O estudo, dirigido para o grupo etário dos nove aos 18 anos, abrangeu todos os distritos portugueses e incluiu a análise a 5708 adolescentes escolarizados.

Os resultados indicam que a prevalência de pré-obesidade infanto-juvenil é de 22,6 por cento e que a prevalência da obesidade é de 7,8 por cento.

“A investigação aponta para 30,4 por cento dos adolescentes com excesso de peso. Estes valores são muito preocupantes, porque uma elevada prevalência do excesso de peso traz consequências, como aparecimento da diabetes e de doenças cardiovasculares”, comentou à agência Lusa Isabel Loureiro, da Escola Nacional de Saúde Pública (ENSP).

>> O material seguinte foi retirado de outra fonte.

import Literature.AlgebraicGeometry.Resolution.StrictTransformTransport
import Literature.AlgebraicGeometry.Resolution.SeparatingClosures
import Literature.AlgebraicGeometry.Resolution.StrictTransformFlatteningBaseReduction
import Literature.AlgebraicGeometry.Morphisms.CompactOpenNeighbourhood
import HarnessLib

/-!
# Making the strict transform of a proper morphism an isomorphism near the closure of `T`
# (Stacks 0F3W, conditional on Raynaud–Gruson flattening)

Topic: `Literature/AlgebraicGeometry/Resolution`. The Stacks Project, Tag 0F3W (More on Flatness,
Lemma 38.33.3): "Let `f : X → Y` be a proper morphism of quasi-compact and quasi-separated
schemes. Let `V ⊂ Y` be a quasi-compact open and `U = f⁻¹(V)`. Let `T ⊂ V` be a closed subset
such that `f|_U : U → V` is an isomorphism over an open neighbourhood of `T` in `V`. Then there
exists a `V`-admissible blowing up `Y' → Y` such that the strict transform `f' : X' → Y'` of `f`
is an isomorphism over an open neighbourhood of the closure of `T` in `Y'`." It is the step of
the two-piece induction (Tag 0F40) of the proof of Nagata's compactification theorem (Tag 0F41)
which arranges that `p₁ : X₁₂ → X₁` is an isomorphism near `Z̄₁,₂`.

PROVED, conditionally on the named fact `Stacks081R` (Raynaud–Gruson flattening, the only
undischarged input, through Tag 081S = `stacks081S_of_stacks081R`), following the printed proof:
"Let `T' ⊂ V` be the complement of the maximal open over which `f|_U` is an isomorphism [we use
the complement of the given neighbourhood]. Then `T', T` are closed in `V` and `T ∩ T' = ∅`.
Since `V` is a spectral topological space we can find constructible closed subsets `T_c, T'_c`
with `T ⊂ T_c`, `T' ⊂ T'_c` such that `T_c ∩ T'_c = ∅` (`Morphisms.exists_isCompact_isOpen_superset`).
By Lemma 0F3V (`stacks0F3V`) we may, after replacing `Y` by a `V`-admissible blowing up, assume
that `T_c` and `T'_c` have disjoint closures in `Y`. [Let `Y₀` be a quasi-compact open containing
`T̄_c` and missing `T̄'_c`;] `V₀ = V ∩ Y₀`, `U₀ = U ×_V V₀`, `X₀ = X ×_Y Y₀`. Since `U₀ → V₀` is
an isomorphism, we can find a `V₀`-admissible blowing up `Y₀' → Y₀` such that the strict
transform `X₀'` of `X₀` maps isomorphically to `Y₀'`, see Lemma 081S [an open immersion by 081S,
an isomorphism because it is proper with dense image]. By Divisors, Lemma 080M there exists a
`V`-admissible blow up `Y' → Y` whose restriction to `Y₀` is `Y₀' → Y₀`
(`exists_fg_comap_ι_eq_of_disjoint`). If `f' : X' → Y'` denotes the strict transform of `f`,
then we see what we want is true because `f'` restricts to an isomorphism over `Y₀'`."

All blowing ups are kept NORMALISED (centre supported on exactly the complement of the preimage
of `V`, `StrictTransformTransport.lean`), which is what makes the strict transforms along the
tower `Y' → Y₁ → Y_V → Y` compose (`blowupStrictTransformMap_tower_iff`).

* `blowupStrictTransformMap_tower_iff` — strict transform of a strict transform along a
  normalised tower versus the strict transform along the composite;
* `stacks0F3W_of_stacks081R` — **Stacks 0F3W** (conditional on `Stacks081R`), with the
  `V`-admissible blowing up normalised (`V(𝓠) = Y ∖ V`) and the conclusion: an open `N'` of `Y'`
  containing the closure of the preimage of `T` over which the strict transform is an isomorphism.

## References

* The Stacks Project, Tag 0F3W (Lemma 38.33.3) and its proof; Tags 0F3V, 081S, 080M, 0F40.
  [StacksProject]
-/

noncomputable section

-- Mathlib's pull-back API is stated through `abbrev`s over `limit`; as in Mathlib's own
-- algebraic-geometry files we let `simp`/unification see through them.
set_option backward.isDefEq.respectTransparency false

open CategoryTheory CategoryTheory.Limits AlgebraicGeometry TopologicalSpace
open Literature.AlgebraicGeometry.Morphisms

namespace Literature.AlgebraicGeometry.Resolution

universe u

/-! ## Strict transforms along a normalised tower -/

section Tower

variable {X S S₁ S₂ : Scheme.{u}} (f : X ⟶ S) {b : S₁ ⟶ S} {Q : S.IdealSheafData} (V : S.Opens)

/-- **Strict transform of a strict transform, along a normalised tower.** Let `b : S₁ → S` be a
morphism with `V(𝓠) = S ∖ V` exactly and `b⁻¹𝓠 𝒪_{S₁}` an effective Cartier divisor (e.g. the
normalised blowing up in `𝓠`), `f₁ : X₁ → S₁` the strict transform of `f` along `b`, `β : S₂ → S₁`
any morphism, `𝓙` an ideal sheaf on `S₁` with `V(𝓙) = S₁ ∖ b⁻¹V` and `β⁻¹𝓙 𝒪_{S₂}` an effective
Cartier divisor, and `𝓠₂` an ideal sheaf on `S` with `V(𝓠₂) = S ∖ V` and `(β ≫ b)⁻¹𝓠₂` effective
Cartier. Then for a property of morphisms respecting isomorphisms, `P` holds for the strict
transform of `f₁` along `β` (w.r.t. `V(𝓙)`) iff it holds for the strict transform of `f` along
`β ≫ b` (w.r.t. `V(𝓠₂)`): both are the closure of the part over `(β ≫ b)⁻¹V`.
[cite: StacksProject, Tag 080D] -/
theorem blowupStrictTransformMap_tower_iff (P : MorphismProperty Scheme.{u}) [P.RespectsIso]
    (hQ : (Q.support : Set S) = (V : Set S)ᶜ) (hE : IsEffectiveCartier (Q.comap b))
    (β : S₂ ⟶ S₁) (J : S₁.IdealSheafData)
    (hJ : (J.support : Set S₁) = ((b ⁻¹ᵁ V : S₁.Opens) : Set S₁)ᶜ) (hEJ : IsEffectiveCartier (J.comap β))
    (Q₂ : S.IdealSheafData) (hQ₂ : (Q₂.support : Set S) = (V : Set S)ᶜ)
    (hE₂ : IsEffectiveCartier (Q₂.comap (β ≫ b))) :
    P (blowupStrictTransformMap (blowupStrictTransformMap f b Q) β J) ↔
      P (blowupStrictTransformMap f (β ≫ b) Q₂) := by
  have hccQ : centreCompl Q = V := centreCompl_eq_of_support_eq hQ
  have hccQ₂ : centreCompl Q₂ = V := centreCompl_eq_of_support_eq hQ₂
  have hccJ : centreCompl J = b ⁻¹ᵁ V := centreCompl_eq_of_support_eq hJ
  haveI : QuasiCompact ((pullback.snd f (β ≫ b)) ⁻¹ᵁ ((β ≫ b) ⁻¹ᵁ centreCompl Q₂)).ι := by
    rw [preimage_centreCompl]
    exact quasiCompact_ι_preimage_centreCompl _ hE₂
  rw [blowupStrictTransformMap_comp_base_iff f b β J Q₂ P
    (by rw [hccJ, hccQ₂, Scheme.Hom.comp_preimage])]
  haveI : IsIso (blowupStrictTransformι f b Q ∣_ (pullback.snd f b) ⁻¹ᵁ centreCompl J) := by
    rw [hccJ, ← hccQ]
    exact isIso_blowupStrictTransformι_morphismRestrict f b Q hE
  exact blowupStrictTransformMap_comp_iff_of_isClosedImmersion (blowupStrictTransformι f b Q)
    (pullback.snd f b) β J P hEJ

end Tower

/-! ## Stacks 0F3W -/

section Main

variable {X Y : Scheme.{u}} [CompactSpace Y] [QuasiSeparatedSpace Y] (f : X ⟶ Y) [IsProper f]
  (V : Y.Opens) (hV : IsCompact (V : Set Y)) (T : Set Y) (hTV : T ⊆ V)
  (hTcl : closure T ∩ (V : Set Y) ⊆ T) (N : Y.Opens) (hNV : N ≤ V) (hTN : T ⊆ N)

“A adolescência é uma das últimas grandes oportunidades de controlar o peso, para que o adulto não venha a tornar-se obeso”, frisou a orientadora desta investigação, cujo trabalho de recolha de dados decorreu entre 2008 e 2009.

Outro estudo divulgado este ano pela Sociedade Portuguesa para o Estudo da Obesidade revelava que quase um terço das crianças portuguesas entre os dois e os cinco anos estão em estado de pré-obesidade.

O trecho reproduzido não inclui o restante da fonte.